Sturz über ungesicherte Leitungen einer Kirmes

Das Oberlandesgericht Hamm hat mit Urteil vom 24.03.2015 - 9 U 114/14 über folgenden Fall entschieden: Die Klägerin stürzte während der alljährlich stattfindenden Pflaumenkirmes auf dem Bürgersteig vor ihrem Wohnhaus. Sie war der Auffassung, über ein Versorgungskabel des Fahrgeschäftes des Beklagten gestürzt zu sein. Das Landgericht hatte die Klage abgewiesen, da an der Unfallstelle mehrere Kabel und Leitungen für Strom und Wasser zur Versorgung mehrerer Fahrgeschäfte verlegt waren und nicht geklärt werden konnte, dass die Klägerin über das Kabel gerade des Beklagten gestürzt war.

Das Oberlandesgericht Hamm hat das Urteil des Landgerichts abgeändert und der Klage unter Berücksichtigung eines Mitverschuldens in Höhe von 50 % stattgegeben. Der Beklagte habe die ihm obliegende Verkehrssicherungspflichte verletzt, weil er die zur Versorgung seines Fahrgeschäftes erforderlichen Leitungen und Kabel vor dem Haus der Klägerin nicht so verlegt habe, dass eine Gefährdung der Kirmesbesucher und der Anlieger möglichst gering gehalten wurde. Zwar müssten sich die Besucher einer Kirmes in der Regel auf solche ebenso unvermeidbaren wie bekannten Behinderungen durch Versorgungsleitungen einstellen. Allerdings muss derjenige, der solche Leitungen verlegt, dafür sorgen, dass das immanente Stolper- und Sturzrisiko durch eine sorgfältige Verlegung bzw. Abdeckung der Leitungen möglichst minimiert wird. Lose verlegte Leitungen ohne erkennbare Streckenführung und ohne Sicherung gegen unbeabsichtigte Lageveränderungen genügten der Verkehrssicherungspflicht nicht.
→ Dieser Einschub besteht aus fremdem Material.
import Literature.AlgebraicGeometry.HodgeTheory.DivisorLefschetzGroupCommutant
import Literature.AlgebraicGeometry.HodgeTheory.WeilClassesFieldDecomposableIffDivisorLefschetzGroup
import HarnessLib

/-!
# Moonen–Zarhin's Criterion (2) on the carrier WITH Lemma (3) built in: `W_F` decomposable ⟺ `F ⊆ B` and
# `G_div(X) ⊆ Sl_F(V_X)`; `F ⊄ B` ⟹ ALL non-zero Weil classes relative to `F` are EXCEPTIONAL — outright, for every
# complex abelian variety of positive dimension and every polarization class

Layer `Literature/AlgebraicGeometry/HodgeTheory`; THEOREMS ONLY — no definition, no named fact, sorry-free (D-0026,
net debt 0). Junction of the seat's `HodgeTheory/WeilClassesFieldDecomposableIffDivisorLefschetzGroup` (g14-#3: on
the carrier, «`W_F` decomposable ⟺ every `u ∈ G_div(X)(ℂ)` is `F`-linear with `det(u | V_ρ) = 1`»; «ONE `u` not
commuting with `φ^*` makes `W_F` exceptional») with `HodgeTheory/DivisorLefschetzGroupCommutant` (g16-#1 + the
generation-17 rider: LEMMA (3), first clause, `⊗ ℂ` — «`End(V_X)^{G_div(X)} = B`», i.e. `T` commutes with all of
`G_div(X)(h)(ℂ)` iff `T ∈ B ⊗ ℂ` — for every complex abelian variety of positive dimension and every rational `h` with a
Kähler multiple). The print's «In the “only if” direction this follows from Lemmas (2) and (3)» becomes a THEOREM of
the carrier: decomposable ⟹ `φ^* ∈ B ⊗ ℂ`; contrapositively `φ^* ∉ B ⊗ ℂ` ⟹ `W_F ⊗ ℂ ⊓ 𝒟ᵐ ⊗ ℂ = 0`.

## The print

B. J. J. Moonen, Yu. G. Zarhin, *Weil classes on abelian varieties*, J. reine angew. Math. **496** (1998) =
arXiv:alg-geom/9612017 [MoonenZarhin1998WeilClasses] (held text `paper:arxiv-alg-geom_9612017`), §1: chunk p0002
L54–L58 «Let `S_λ ⊆ End⁰(X)` be the set of `†`-symmetric elements. We define the algebra `B ⊆ End⁰(X)` as the
`ℚ`-subalgebra generated by `S_λ`.»; chunk p0003 L5 «(3) `End(V_X)^{G_div(X)} = B`»; Criterion (2) (chunk p0003
L46–L58) «… Then either all classes in `W_F` are decomposable, or all non-zero classes in `W_F` are exceptional; this
last possibility occurs precisely in the following cases: `Y` is of Type 3, `m = 1` and `F ⊄ E`, … `Y` is of Type 4,
`d = 1`, `m = 1` and `F ⊄ E₀`, …»; its proof (chunk p0003 L62–L66, verbatim) «We claim that, in these cases, `G_div(X)`
acts as the identity on `W_F` if and only if `F ⊆ B`. In the “only if” direction this follows from Lemmas (2) and
(3).»

## The carrier (as in g13-#6 / g14-#3 / g16-#1)

`V ⊗ ℂ = H¹(A(ℂ); ℂ) = complexBetti A.X 1`; `S_λ ⊗ ℂ = symmetricPullbackSpan A h`; `B ⊗ ℂ = Algebra.adjoin ℂ (S_λ ⊗ ℂ)`;
`G_div(X)(h)(ℂ) = divisorLefschetzGroup A h`; `F = ℚ(φ)` with `P(φ) = 0`, `P ∈ ℤ[T]` monic irreducible of degree `e`,
`e · 2m = 2 dim A`; `W_F ⊗ ℂ = weilClassesField A φ P (2m)`; `𝒟ᵐ ⊗ ℂ = divisorClassesSpan A.X A.dim m`;
`det(u | V_ρ) = VanGeemen1994.detOnEigenspace`; the polarization: `h` rational (`IsRationalClass h`) with `s · h` Kähler
for a real `s ≠ 0` — then `h ∈ B¹(A) ⊗ ℂ` and `Q_h` is non-degenerate (the tree's
`mem_hodgeClassSpan_one_of_isKaehlerClass_smul`, `eq_zero_of_forall_polarizationPairingOne_eq_zero_of_isKaehlerClass_smul'`).

## What is proved (`0 < dim A`, `h` rational with a Kähler multiple, `P`, `φ`, `e`, `m` as above)

* §1 **`pullbackOne_mem_adjoin_of_weilClassesField_le_divisorClassesSpan`** — «only if»: `W_F ⊗ ℂ ≤ 𝒟ᵐ ⊗ ℂ` ⟹
  `φ^* ∈ B ⊗ ℂ` (g14-#3: decomposable ⟹ every `u ∈ G_div(X)(ℂ)` commutes with `φ^*`; Lemma (3) `⊗ ℂ`: ⟹ `φ^* ∈ B ⊗ ℂ`).
* §1 **`weilClassesField_inf_divisorClassesSpan_eq_bot_of_not_mem_adjoin`** — `φ^* ∉ B ⊗ ℂ`, `m ≠ 0` ⟹
  `W_F ⊗ ℂ ⊓ 𝒟ᵐ ⊗ ℂ = ⊥`: ALL NON-ZERO WEIL CLASSES RELATIVE TO `F` ARE EXCEPTIONAL (none is a `ℂ`-combination of
  products of divisor classes) — the alternative of the print's cases «Type 3, `m = 1`, `F ⊄ E`» (`B = E`) and
  «Type 4, `d = 1`, `m = 1`, `F ⊄ E₀`» (`B = E₀`), granted the identification of `B` there (not used here).
* §2 **`weilClassesField_le_divisorClassesSpan_iff_mem_adjoin_and_forall_detOnEigenspace_eq_one`** — CRITERION (2) ON
  THE CARRIER: `W_F ⊗ ℂ ≤ 𝒟ᵐ ⊗ ℂ` ⟺ (`φ^* ∈ B ⊗ ℂ` AND `det(u | V_ρ) = 1` for every `u ∈ G_div(X)(ℂ)` and every complex
  root `ρ` of `P`); and **`weilClassesField_inf_divisorClassesSpan_eq_bot_iff_not_mem_adjoin_or`** (`m ≠ 0`) —
  `W_F ⊗ ℂ ⊓ 𝒟ᵐ ⊗ ℂ = ⊥` ⟺ (`φ^* ∉ B ⊗ ℂ` OR some `u ∈ G_div(X)(ℂ)` commuting with `φ^*` has `det(u | V_ρ) ≠ 1` at some
  root).

Scope (said once): carrier statements, for EVERY complex abelian variety of positive dimension and every such `h`;
the `Sl_F` half of the criterion stays a condition on `ℂ`-points (settled outright by the seat's
`WeilClassesFieldDecomposableOfSymmetric` / `…OfSkew` when `φ` is Rosati-symmetric, resp. Rosati-skew with a symmetric
anticommuting unit); NOT here: the identification of `B` by Albert type (Table 1), `G_div` as an algebraic `ℚ`-group,
Tate classes.

## References

* [MoonenZarhin1998WeilClasses] B. J. J. Moonen, Yu. G. Zarhin, J. reine angew. Math. 496 (1998) =
  arXiv:alg-geom/9612017, §1: `S_λ`, `B` (chunk p0002 L54–L58), Lemma (3) (chunk p0003 L5–L12), Criterion (2) and
  its proof (chunk p0003 L46–L70).
* [Milne1999LefschetzClasses] J. S. Milne, Lefschetz classes on abelian varieties, Duke Math. J. 96 (1999), Thm. 3.2,
  Cor. 4.5.
* [VoisinHodgeI2002] C. Voisin, Hodge Theory and Complex Algebraic Geometry I (CUP 2002), §7.1.2 (Kähler classes are
  of type `(1,1)`), Thm. 6.25 (hard Lefschetz).

## Provenance

Lane `lit-hodgefound` (Track 2, Layer A), prover seat `lit-hodgefound-p21` (generation 17), row g17-#6: junction of
g14-#3 with g16-#1 — successor note (b) of generation 16 («converse of Criterion (2)») in the half that needs no
algebraic-group input.
-/

noncomputable section

open CategoryTheory Polynomial Module

namespace Literature.AlgebraicGeometry.HodgeTheory

open Literature.AlgebraicGeometry.Motives
open Literature.AlgebraicGeometry.VanGeemen1994 (hodgeClassSpan pullbackOne detOnEigenspace)
open Literature.AlgebraicGeometry.Milne1999
open Literature.AlgebraicTopology.SingularHomology
open Literature.Barriers.HodgeConjecture (divisorClassesSpan)

section HodgeTheory

variable {A : AbelianVariety ℂ} {h : complexBetti A.X 2} {φ : A ⟶ A} {P : Polynomial ℤ} {e m : ℕ} {s : ℝ}

/-! ### §1 «In the “only if” direction this follows from Lemmas (2) and (3)»: decomposable ⟹ `φ^* ∈ B ⊗ ℂ` -/

/-- **`W_F` decomposable ⟹ `F ⊆ B`, on the carrier**: if `W_F ⊗ ℂ ≤ 𝒟ᵐ ⊗ ℂ` then `φ^* ∈ B ⊗ ℂ = Algebra.adjoin ℂ (S_λ ⊗ ℂ)`
(`0 < dim A`; `h` rational with `s · h` Kähler, `s ≠ 0` real; `P ∈ ℤ[T]` monic irreducible of degree `e`, `P(φ) = 0`,
`e · 2m = 2 dim A`): every `u ∈ G_div(X)(ℂ)` commutes with `φ^*` (g14-#3's
`comm_pullbackOne_of_mem_divisorLefschetzGroup_of_le`, Lemma (2)), and an endomorphism commuting with all of
`G_div(X)(ℂ)` lies in `B ⊗ ℂ` (Lemma (3) `⊗ ℂ`, the tree's `forall_mem_divisorLefschetzGroup_comm_iff_mem_adjoin_of_isKaehlerClass'`).
[cite: MoonenZarhin1998WeilClasses, §1 Lemma (3) (chunk p0003 L5) and proof of Criterion (2) (chunk p0003 L62–L66)] -/
theorem pullbackOne_mem_adjoin_of_weilClassesField_le_divisorClassesSpan (hA : 0 < A.dim)
    (hQ : IsRationalClass h) (hs : s ≠ 0) (hK : IsKaehlerClass A.dim A.X ((s : ℂ) • h))
    (hPm : P.Monic) (hPe : P.natDegree = e) (hPirr : Irreducible (P.map (Int.castRingHom ℚ)))
    (hφ : Polynomial.eval₂ (Int.castRingHom (CategoryTheory.End A)) (φ : CategoryTheory.End A) P = 0)
    (her : e * (2 * m) = 2 * A.dim)
    (hW : weilClassesField A φ P (2 * m) ≤ divisorClassesSpan A.X A.dim m) :
    pullbackOne A φ ∈ Algebra.adjoin ℂ (symmetricPullbackSpan A h : Set (Module.End ℂ (complexBetti A.X 1))) :=
  (forall_mem_divisorLefschetzGroup_comm_iff_mem_adjoin_of_isKaehlerClass' hA hQ hs hK).1 fun _ hu y ↦
    (comm_pullbackOne_of_mem_divisorLefschetzGroup_of_le hPm hPe hPirr hφ her
      (mem_hodgeClassSpan_one_of_isKaehlerClass_smul hQ hs hK)
      (fun x hx ↦ eq_zero_of_forall_polarizationPairingOne_eq_zero_of_isKaehlerClass_smul' hs hK x hx) hW hu y).symm

/-- **`F ⊄ B` ⟹ ALL NON-ZERO WEIL CLASSES RELATIVE TO `F` ARE EXCEPTIONAL** — outright, on the carrier: if
`φ^* ∉ B ⊗ ℂ` (`m ≠ 0`, hypotheses as above) then `W_F ⊗ ℂ ⊓ 𝒟ᵐ ⊗ ℂ = ⊥` — no non-zero class of `W_F ⊗ ℂ` is a
`ℂ`-combination of products of divisor classes. Road: Lemma (3) `⊗ ℂ` gives a `u ∈ G_div(X)(ℂ)` NOT commuting with `φ^*`;
then g14-#3's `weilClassesField_inf_divisorClassesSpan_eq_bot_of_not_comm` (all-or-nothing). This is the alternative
of the print's «Type 3, `m = 1` and `F ⊄ E`» and «Type 4, `d = 1`, `m = 1` and `F ⊄ E₀`» (there `B = E`, resp. `E₀` —
an identification not made here). [cite: MoonenZarhin1998WeilClasses, §1 Criterion (2) and its proof (chunk p0003 L46–L66), Lemma (3) (chunk p0003 L5)] -/
theorem weilClassesField_inf_divisorClassesSpan_eq_bot_of_not_mem_adjoin (hA : 0 < A.dim)
    (hQ : IsRationalClass h) (hs : s ≠ 0) (hK : IsKaehlerClass A.dim A.X ((s : ℂ) • h))
    (hPm : P.Monic) (hPe : P.natDegree = e) (hPirr : Irreducible (P.map (Int.castRingHom ℚ)))
    (hφ : Polynomial.eval₂ (Int.castRingHom (CategoryTheory.End A)) (φ : CategoryTheory.End A) P = 0)
    (her : e * (2 * m) = 2 * A.dim) (hm : m ≠ 0)
    (hF : pullbackOne A φ ∉ Algebra.adjoin ℂ (symmetricPullbackSpan A h : Set (Module.End ℂ (complexBetti A.X 1)))) :
    weilClassesField A φ P (2 * m) ⊓ divisorClassesSpan A.X A.dim m = ⊥ := by
  rcases weilClassesField_inf_divisorClassesSpan_eq_bot_or_le hPe hPirr hφ her hm with hbot | hle
  · exact hbot
  · exact absurd (pullbackOne_mem_adjoin_of_weilClassesField_le_divisorClassesSpan hA hQ hs hK hPm hPe hPirr hφ her hle) hF

/-- Element form: for `φ^* ∉ B ⊗ ℂ` (`m ≠ 0`), a class of `W_F ⊗ ℂ` lying in `𝒟ᵐ ⊗ ℂ` is `0`.
[cite: MoonenZarhin1998WeilClasses, §1 Criterion (2) (chunk p0003 L46–L58)] -/
theorem eq_zero_of_mem_weilClassesField_of_mem_divisorClassesSpan_of_not_mem_adjoin (hA : 0 < A.dim)
    (hQ : IsRationalClass h) (hs : s ≠ 0) (hK : IsKaehlerClass A.dim A.X ((s : ℂ) • h))
    (hPm : P.Monic) (hPe : P.natDegree = e) (hPirr : Irreducible (P.map (Int.castRingHom ℚ)))
    (hφ : Polynomial.eval₂ (Int.castRingHom (CategoryTheory.End A)) (φ : CategoryTheory.End A) P = 0)
    (her : e * (2 * m) = 2 * A.dim) (hm : m ≠ 0)
    (hF : pullbackOne A φ ∉ Algebra.adjoin ℂ (symmetricPullbackSpan A h : Set (Module.End ℂ (complexBetti A.X 1))))
    {c : complexBetti A.X (2 * m)} (hcW : c ∈ weilClassesField A φ P (2 * m))
    (hcD : c ∈ divisorClassesSpan A.X A.dim m) : c = 0 := by
  have h0 : c ∈ weilClassesField A φ P (2 * m) ⊓ divisorClassesSpan A.X A.dim m := ⟨hcW, hcD⟩
  rwa [weilClassesField_inf_divisorClassesSpan_eq_bot_of_not_mem_adjoin hA hQ hs hK hPm hPe hPirr hφ her hm hF,
    Submodule.mem_bot] at h0

/-! ### §2 Criterion (2) on the carrier: decomposable ⟺ `F ⊆ B` and `G_div(X) ⊆ Sl_F(V_X)` -/

/-- **CRITERION (2) ON THE CARRIER, Lemma (3) built in**: `W_F ⊗ ℂ ≤ 𝒟ᵐ ⊗ ℂ` ⟺ `φ^* ∈ B ⊗ ℂ` AND every
`u ∈ G_div(X)(ℂ)` has `det(u | V_ρ) = 1` at every complex root `ρ` of `P` («`G_div(X)` acts as the identity on `W_F` if
and only if `F ⊆ B`» ∧ «`G_div(X) ⊆ Sl_F(V_X)`»; `0 < dim A`, `h` rational with a Kähler multiple, `P` monic irreducible
of degree `e`, `P(φ) = 0`, `e · 2m = 2 dim A`). [cite: MoonenZarhin1998WeilClasses, §1 Criterion (2) and its proof (chunk p0003 L46–L70), Lemma (3) (chunk p0003 L5)]
[cite: Milne1999LefschetzClasses, Thm. 3.2, Cor. 4.5] -/
theorem weilClassesField_le_divisorClassesSpan_iff_mem_adjoin_and_forall_detOnEigenspace_eq_one (hA : 0 < A.dim)
    (hQ : IsRationalClass h) (hs : s ≠ 0) (hK : IsKaehlerClass A.dim A.X ((s : ℂ) • h))
    (hPm : P.Monic) (hPe : P.natDegree = e) (hPirr : Irreducible (P.map (Int.castRingHom ℚ)))
    (hφ : Polynomial.eval₂ (Int.castRingHom (CategoryTheory.End A)) (φ : CategoryTheory.End A) P = 0)
    (her : e * (2 * m) = 2 * A.dim) :
    weilClassesField A φ P (2 * m) ≤ divisorClassesSpan A.X A.dim m ↔
      ∃ hF : pullbackOne A φ ∈ Algebra.adjoin ℂ (symmetricPullbackSpan A h : Set (Module.End ℂ (complexBetti A.X 1))),
        ∀ u (hu : u ∈ divisorLefschetzGroup A h) (ρ : ℂ), Polynomial.eval₂ (Int.castRingHom ℂ) ρ P = 0 →
          detOnEigenspace u (pullbackOne A φ)
            (comm_pullbackOne_of_mem_divisorLefschetzGroup_of_pullbackOne_mem_adjoin hF hu) ρ = 1 := by
  have hh : h ∈ hodgeClassSpan A.dim A.X 1 := mem_hodgeClassSpan_one_of_isKaehlerClass_smul hQ hs hK
  have hnd : ∀ x : complexBetti A.X 1, (∀ y, polarizationPairingOne A.X h (A.dim - 1) x y = 0) → x = 0 :=
    fun x hx ↦ eq_zero_of_forall_polarizationPairingOne_eq_zero_of_isKaehlerClass_smul' hs hK x hx
  refine ⟨fun hW ↦ ?_, fun ⟨hF, hdet⟩ ↦ ?_⟩
  · have hF := pullbackOne_mem_adjoin_of_weilClassesField_le_divisorClassesSpan hA hQ hs hK hPm hPe hPirr hφ her hW
    exact ⟨hF, (weilClassesField_le_divisorClassesSpan_iff_forall_detOnEigenspace_eq_one_of_mem_adjoin hPm hPe hPirr hφ
      her hh hnd hF).1 hW⟩
  · exact (weilClassesField_le_divisorClassesSpan_iff_forall_detOnEigenspace_eq_one_of_mem_adjoin hPm hPe hPirr hφ her
      hh hnd hF).2 hdet

/-- **The exceptional alternative, Lemma (3) built in** (`m ≠ 0`): `W_F ⊗ ℂ ⊓ 𝒟ᵐ ⊗ ℂ = ⊥` ⟺ `φ^* ∉ B ⊗ ℂ` OR some
`u ∈ G_div(X)(ℂ)` commuting with `φ^*` has `det(u | V_ρ) ≠ 1` at some complex root `ρ` of `P` (all-or-nothing, the
tree's `weilClassesField_inf_divisorClassesSpan_eq_bot_or_le`; `W_F ⊗ ℂ ≠ 0`).
[cite: MoonenZarhin1998WeilClasses, §1 Criterion (2) («or all non-zero classes in W_F are exceptional») and its proof (chunk p0003 L46–L90)] -/
theorem weilClassesField_inf_divisorClassesSpan_eq_bot_iff_not_mem_adjoin_or (hA : 0 < A.dim)
    (hQ : IsRationalClass h) (hs : s ≠ 0) (hK : IsKaehlerClass A.dim A.X ((s : ℂ) • h))
    (hPm : P.Monic) (hPe : P.natDegree = e) (hPirr : Irreducible (P.map (Int.castRingHom ℚ)))
    (hφ : Polynomial.eval₂ (Int.castRingHom (CategoryTheory.End A)) (φ : CategoryTheory.End A) P = 0)
    (her : e * (2 * m) = 2 * A.dim) (hm : m ≠ 0) :
    weilClassesField A φ P (2 * m) ⊓ divisorClassesSpan A.X A.dim m = ⊥ ↔
      pullbackOne A φ ∉ Algebra.adjoin ℂ (symmetricPullbackSpan A h : Set (Module.End ℂ (complexBetti A.X 1))) ∨
        ∃ (u : complexBetti A.X 1 ≃ₗ[ℂ] complexBetti A.X 1) (_ : u ∈ divisorLefschetzGroup A h)
          (hc : ∀ x, u (pullbackOne A φ x) = pullbackOne A φ (u x)) (ρ : ℂ),
          Polynomial.eval₂ (Int.castRingHom ℂ) ρ P = 0 ∧ detOnEigenspace u (pullbackOne A φ) hc ρ ≠ 1 := by
  have hh : h ∈ hodgeClassSpan A.dim A.X 1 := mem_hodgeClassSpan_one_of_isKaehlerClass_smul hQ hs hK
  have hnd : ∀ x : complexBetti A.X 1, (∀ y, polarizationPairingOne A.X h (A.dim - 1) x y = 0) → x = 0 :=
    fun x hx ↦ eq_zero_of_forall_polarizationPairingOne_eq_zero_of_isKaehlerClass_smul' hs hK x hx
  constructor
  · intro hbot
    by_contra hno
    push Not at hno
    obtain ⟨hF, hdet⟩ := hno
    have hle : weilClassesField A φ P (2 * m) ≤ divisorClassesSpan A.X A.dim m :=
      (weilClassesField_le_divisorClassesSpan_iff_mem_adjoin_and_forall_detOnEigenspace_eq_one hA hQ hs hK hPm hPe
        hPirr hφ her).2 ⟨hF, fun u hu ρ hρ ↦ hdet u hu _ ρ hρ⟩
    obtain ⟨γ, hγW, -, hγ0⟩ := exists_isRationalClass_ne_zero_mem_weilClassesField hPm hPe hPirr hφ her
    have h0 : γ ∈ weilClassesField A φ P (2 * m) ⊓ divisorClassesSpan A.X A.dim m := ⟨hγW, hle hγW⟩
    rw [hbot, Submodule.mem_bot] at h0
    exact hγ0 h0
  · rintro (hF | ⟨u, hu, hc, ρ, hρ, hdet⟩)
    · exact weilClassesField_inf_divisorClassesSpan_eq_bot_of_not_mem_adjoin hA hQ hs hK hPm hPe hPirr hφ her hm hF
    · exact weilClassesField_inf_divisorClassesSpan_eq_bot_of_mem_divisorLefschetzGroup_detOnEigenspace_ne_one hPm hPe
        hPirr hφ her hm hh hnd hu hc hρ hdet

end HodgeTheory

end Literature.AlgebraicGeometry.HodgeTheory

end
Nach der Beweisaufnahme stand fest, dass mehrere Versorgungsleitungen auf dem Gehweg vor dem Haus der Klägerin ungesichert verlegt waren.

Jedenfalls ein Teil dieser Leitungen konnten dem Beklagten zugeordnet werden. Nach Auffassung des Oberlandesgerichts war unerheblich, ob eine oder mehrere dieser Leitungen auch der Versorgung eines anderen Schaustellers mit Energie oder Frischwasser dienten. Denn zugunsten der Klägerin greife die Vermutungsregelung des § 830 Abs. 1 Satz 2 BGB. Sämtliche in Betracht kommenden Schausteller hatten die von ihnen verlegten Leitungen nicht ausreichend gesichert. Es stand außerdem fest, dass zumindest eine der Leitungen schadensursächlich war. Der Beklagte habe nicht beweisen können, dass die Klägerin über die Versorgungsleitung eines anderen Schaustellers gestolpert ist. Demnach war die Klage dem Grunde nach gerechtfertigt.

Die Klägerin musste sich jedoch ein Mitverschulden anrechnen lassen, da ihr bekannt war, dass die Leitungen nicht ortsfest fixiert oder abgedeckt verlegt waren. Sie hätte sich daher vergewissern müssen, ob sie gefahrlos den Gehsteig vor ihrem Haus betreten könne.